Problem details: Looking through the records that follow, determine how many lines contain "pinch" and reply with that number alone.

▬▬▬

/-- **The bilinear form of `qsResp` is the double integral of the bilinear form of the kernel.** [folklore] -/
theorem sum_sum_mul_qsResp_mul (ρ T : ℝ) (B : Matrix (Fin 3) (Fin 3) ℝ) (v w : Fin 3 → ℝ) :
    ∑ i, ∑ j, v i * qsResp ρ T B i j * w j =
      T * ∫ s in (0:ℝ)..1, LatticeShear.LatticeWord.trapezoid 0 1 ρ s *
        ∫ x in (0:ℝ)..s, LatticeShear.LatticeWord.trapezoid 0 1 ρ x *
          ∑ i, ∑ j, v i * (NormedSpace.exp (-(T * (s - x)) • B)) i j * w j := by
  set α : ℝ → ℝ := fun s => LatticeShear.LatticeWord.trapezoid 0 1 ρ s with hα
  set E : ℝ → ℝ → Fin 3 → Fin 3 → ℝ := fun s x i j => (NormedSpace.exp (-(T * (s - x)) • B)) i j with hE
  have hin : ∀ i j s, IntervalIntegrable (fun x => α x * E s x i j) volume 0 s := fun i j s =>
    ((continuous_trapezoid_unit ρ).mul
      ((continuous_qsKernel_apply T B i j).comp (continuous_const.prodMk continuous_id))).intervalIntegrable _ _
  have hout : ∀ i j, IntervalIntegrable (fun s => α s * ∫ x in (0:ℝ)..s, α x * E s x i j) volume 0 1 := by
    intro i j
    have hf : Continuous (Function.uncurry fun s x : ℝ => α x * E s x i j) :=
      ((continuous_trapezoid_unit ρ).comp continuous_snd).mul (continuous_qsKernel_apply T B i j)
    exact ((continuous_trapezoid_unit ρ).mul
      (intervalIntegral.continuous_parametric_intervalIntegral_of_continuous (a₀ := 0) hf
        continuous_id)).intervalIntegrable _ _
  -- the right-hand side, integral by integral
  have hinner : ∀ s, ∫ x in (0:ℝ)..s, α x * ∑ i, ∑ j, v i * E s x i j * w j
      = ∑ i, ∑ j, (v i * w j) * ∫ x in (0:ℝ)..s, α x * E s x i j := by
    intro s
    rw [← integral_sum_sum_mul (fun i j => v i * w j) fun i j => hin i j s]
    refine intervalIntegral.integral_congr fun x _ => ?_
    show α x * ∑ i, ∑ j, v i * E s x i j * w j = ∑ i, ∑ j, (v i * w j) * (α x * E s x i j)
    rw [Finset.mul_sum]
    refine Finset.sum_congr rfl fun i _ => ?_
    rw [Finset.mul_sum]
    refine Finset.sum_congr rfl fun j _ => ?_
    ring
  have houter : ∫ s in (0:ℝ)..1, α s * ∫ x in (0:ℝ)..s, α x * ∑ i, ∑ j, v i * E s x i j * w j
      = ∑ i, ∑ j, (v i * w j) * ∫ s in (0:ℝ)..1, α s * ∫ x in (0:ℝ)..s, α x * E s x i j := by
    rw [← integral_sum_sum_mul (fun i j => v i * w j) hout]
    refine intervalIntegral.integral_congr fun s _ => ?_
    show α s * (∫ x in (0:ℝ)..s, α x * ∑ i, ∑ j, v i * E s x i j * w j)
      = ∑ i, ∑ j, (v i * w j) * (α s * ∫ x in (0:ℝ)..s, α x * E s x i j)
    rw [hinner s, Finset.mul_sum]
    refine Finset.sum_congr rfl fun i _ => ?_
    rw [Finset.mul_sum]
    refine Finset.sum_congr rfl fun j _ => ?_
    ring
  simp only [qsResp]
  rw [houter, Finset.mul_sum]
  refine Finset.sum_congr rfl fun i _ => ?_
  rw [Finset.mul_sum]
  refine Finset.sum_congr rfl fun j _ => ?_
  ring

/-- The bilinear form of `qsResp ρ T B` is SYMMETRIC for symmetric `B`. [folklore] -/
theorem sum_sum_mul_qsResp_mul_comm (ρ T : ℝ) {B : Matrix (Fin 3) (Fin 3) ℝ} (hB : B.IsSymm) (v w : Fin 3 → ℝ) :
    ∑ i, ∑ j, v i * qsResp ρ T B i j * w j = ∑ i, ∑ j, w i * qsResp ρ T B i j * v j := by
  rw [sum_sum_mul_qsResp_mul, sum_sum_mul_qsResp_mul]
  congr 1
  refine intervalIntegral.integral_congr fun s _ => ?_
  congr 1
  refine intervalIntegral.integral_congr fun x _ => ?_
  congr 1
  rw [neg_smul, ← sum_mul_mulVec_eq_sum_sum, ← sum_mul_mulVec_eq_sum_sum]
  exact dotProduct_exp_neg_smul_mulVec_comm hB v w _

/-- The bilinear form of `qsResp ρ T B` VANISHES across a hyperplane invariant under the semigroup. [folklore] -/
theorem sum_sum_mul_qsResp_mul_eq_zero (ρ T : ℝ) {B : Matrix (Fin 3) (Fin 3) ℝ} {u w : Fin 3 → ℝ}
    (h : ∀ τ : ℝ, ∑ i, u i * (NormedSpace.exp (-(τ • B))).mulVec w i = 0) :
    ∑ i, ∑ j, u i * qsResp ρ T B i j * w j = 0 := by
  rw [sum_sum_mul_qsResp_mul]
  have h0 : ∀ s x : ℝ, ∑ i, ∑ j, u i * (NormedSpace.exp (-(T * (s - x)) • B)) i j * w j = 0 := by
    intro s x
    rw [neg_smul, ← sum_mul_mulVec_eq_sum_sum]
    exact h _
  simp only [h0, mul_zero, intervalIntegral.integral_zero]

/-- **The quasi-static pinch, upper half**: if `vᵀe^{-τB}v ≤ e^{-aτ}|v|²` for all `τ ≥ 0`, then `vᵀ f_T(B) v ≤ f_T(a)|v|²`
(`T ≥ 0`; integrate against the non-negative weights `T a(s) a(x)`, `τ = T(s-x) ≥ 0`). [folklore] -/
theorem sum_sum_mul_qsResp_mul_le {ρ T : ℝ} (hT : 0 ≤ T) {B : Matrix (Fin 3) (Fin 3) ℝ} {v : Fin 3 → ℝ} {a : ℝ}
    (hv : ∀ τ : ℝ, 0 ≤ τ → ∑ i, v i * (NormedSpace.exp (-(τ • B))).mulVec v i ≤ Real.exp (-(a * τ)) * ∑ i, v i ^ 2) :
    ∑ i, ∑ j, v i * qsResp ρ T B i j * v j ≤ qsRespScalar ρ T a * ∑ i, v i ^ 2 := by
  rw [sum_sum_mul_qsResp_mul]
  unfold qsRespScalar
  rw [mul_assoc]
  refine mul_le_mul_of_nonneg_left ?_ hT
  rw [← intervalIntegral.integral_mul_const]
  have hsc : Continuous fun p : ℝ × ℝ => Real.exp (-(T * (p.1 - p.2)) * a) := by fun_prop
  refine intervalIntegral.integral_mono_on zero_le_one ?_ ?_ fun s hs => ?_
  · have hf : Continuous (Function.uncurry fun s x : ℝ => LatticeShear.LatticeWord.trapezoid 0 1 ρ x *
        ∑ i, ∑ j, v i * (NormedSpace.exp (-(T * (s - x)) • B)) i j * v j) :=
      ((continuous_trapezoid_unit ρ).comp continuous_snd).mul (continuous_qsKernel_bilin T B v v)
    exact ((continuous_trapezoid_unit ρ).mul
      (intervalIntegral.continuous_parametric_intervalIntegral_of_continuous (a₀ := 0) hf
        continuous_id)).intervalIntegrable _ _
  · have hf : Continuous (Function.uncurry fun s x : ℝ => LatticeShear.LatticeWord.trapezoid 0 1 ρ x *
        Real.exp (-(T * (s - x)) * a)) :=
      ((continuous_trapezoid_unit ρ).comp continuous_snd).mul hsc
    exact (((continuous_trapezoid_unit ρ).mul
      (intervalIntegral.continuous_parametric_intervalIntegral_of_continuous (a₀ := 0) hf
        continuous_id)).mul continuous_const).intervalIntegrable _ _
  · rw [mul_assoc]
    refine mul_le_mul_of_nonneg_left ?_ (trapezoid_unit_nonneg ρ s)
    rw [← intervalIntegral.integral_mul_const]
    refine intervalIntegral.integral_mono_on hs.1 ?_ ?_ fun x hx => ?_
    · exact ((continuous_trapezoid_unit ρ).mul
        ((continuous_qsKernel_bilin T B v v).comp (continuous_const.prodMk continuous_id))).intervalIntegrable _ _
    · exact (((continuous_trapezoid_unit ρ).mul
        (hsc.comp (continuous_const.prodMk continuous_id))).mul continuous_const).intervalIntegrable _ _
    · rw [mul_assoc]
      refine mul_le_mul_of_nonneg_left ?_ (trapezoid_unit_nonneg ρ x)
      have hτ : 0 ≤ T * (s - x) := mul_nonneg hT (by linarith [hx.2])
      have h := hv (T * (s - x)) hτ
      rw [neg_smul, ← sum_mul_mulVec_eq_sum_sum]
      have he : Real.exp (-(T * (s - x)) * a) = Real.exp (-(a * (T * (s - x)))) := by
        congr 1; ring
      rw [he]
      exact h

/-- **The quasi-static pinch, lower half**: if `e^{-bτ}|v|² ≤ vᵀe^{-τB}v` for all `τ ≥ 0`, then `f_T(b)|v|² ≤ vᵀ f_T(B) v`
(`T ≥ 0`). [folklore] -/
theorem le_sum_sum_mul_qsResp_mul {ρ T : ℝ} (hT : 0 ≤ T) {B : Matrix (Fin 3) (Fin 3) ℝ} {v : Fin 3 → ℝ} {b : ℝ}
    (hv : ∀ τ : ℝ, 0 ≤ τ → Real.exp (-(b * τ)) * ∑ i, v i ^ 2 ≤ ∑ i, v i * (NormedSpace.exp (-(τ • B))).mulVec v i) :
    qsRespScalar ρ T b * ∑ i, v i ^ 2 ≤ ∑ i, ∑ j, v i * qsResp ρ T B i j * v j := by
  rw [sum_sum_mul_qsResp_mul]
  unfold qsRespScalar
  rw [mul_assoc]
  refine mul_le_mul_of_nonneg_left ?_ hT
  rw [← intervalIntegral.integral_mul_const]
  have hsc : Continuous fun p : ℝ × ℝ => Real.exp (-(T * (p.1 - p.2)) * b) := by fun_prop
  refine intervalIntegral.integral_mono_on zero_le_one ?_ ?_ fun s hs => ?_
  · have hf : Continuous (Function.uncurry fun s x : ℝ => LatticeShear.LatticeWord.trapezoid 0 1 ρ x *
        Real.exp (-(T * (s - x)) * b)) :=
      ((continuous_trapezoid_unit ρ).comp continuous_snd).mul hsc
    exact (((continuous_trapezoid_unit ρ).mul
      (intervalIntegral.continuous_parametric_intervalIntegral_of_continuous (a₀ := 0) hf
        continuous_id)).mul continuous_const).intervalIntegrable _ _
  · have hf : Continuous (Function.uncurry fun s x : ℝ => LatticeShear.LatticeWord.trapezoid 0 1 ρ x *
        ∑ i, ∑ j, v i * (NormedSpace.exp (-(T * (s - x)) • B)) i j * v j) :=
      ((continuous_trapezoid_unit ρ).comp continuous_snd).mul (continuous_qsKernel_bilin T B v v)
    exact ((continuous_trapezoid_unit ρ).mul
      (intervalIntegral.continuous_parametric_intervalIntegral_of_continuous (a₀ := 0) hf
        continuous_id)).intervalIntegrable _ _
  · rw [mul_assoc]
    refine mul_le_mul_of_nonneg_left ?_ (trapezoid_unit_nonneg ρ s)
    rw [← intervalIntegral.integral_mul_const]
    refine intervalIntegral.integral_mono_on hs.1 ?_ ?_ fun x hx => ?_
    · exact (((continuous_trapezoid_unit ρ).mul
        (hsc.comp (continuous_const.prodMk continuous_id))).mul continuous_const).intervalIntegrable _ _
    · exact ((continuous_trapezoid_unit ρ).mul
        ((continuous_qsKernel_bilin T B v v).comp (continuous_const.prodMk continuous_id))).intervalIntegrable _ _
    · rw [mul_assoc]
      refine mul_le_mul_of_nonneg_left ?_ (trapezoid_unit_nonneg ρ x)
      have hτ : 0 ≤ T * (s - x) := mul_nonneg hT (by linarith [hx.2])
      have h := hv (T * (s - x)) hτ
      rw [neg_smul, ← sum_mul_mulVec_eq_sum_sum]
      have he : Real.exp (-(T * (s - x)) * b) = Real.exp (-(b * (T * (s - x)))) := by
        congr 1; ring
      rw [he]
      exact h

/-- **Scalar identification**: `a · f_T(a) = ϑ(ρ, T a)` — the registered `slotWeight` at relaxation `T a`
(`LatticeShear.exp_mul_integral_eq_duhamel`). [folklore] -/
theorem mul_qsRespScalar_eq_slotWeight (ρ T a : ℝ) : a * qsRespScalar ρ T a = slotWeight ρ (T * a) := by
  unfold qsRespScalar slotWeight
  have h : ∀ s : ℝ, Real.exp (-(T * a) * s) * ∫ x in (0:ℝ)..s, Real.exp ((T * a) * x) *
        LatticeShear.LatticeWord.trapezoid 0 1 ρ x
      = ∫ x in (0:ℝ)..s, LatticeShear.LatticeWord.trapezoid 0 1 ρ x * Real.exp (-(T * (s - x)) * a) := by
    intro s
    rw [LatticeShear.exp_mul_integral_eq_duhamel]
    refine intervalIntegral.integral_congr fun x _ => ?_
    rw [mul_comm]
    congr 1
    ring_nf
  simp_rw [h]
  ring

end QuasiStatic

end Summit.AnomalousDissipation.AnomalousDissipation.Theorems.SolenoidalFractalHomogenisation.LagrangianStep

end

▬▬▬

Task solution: 2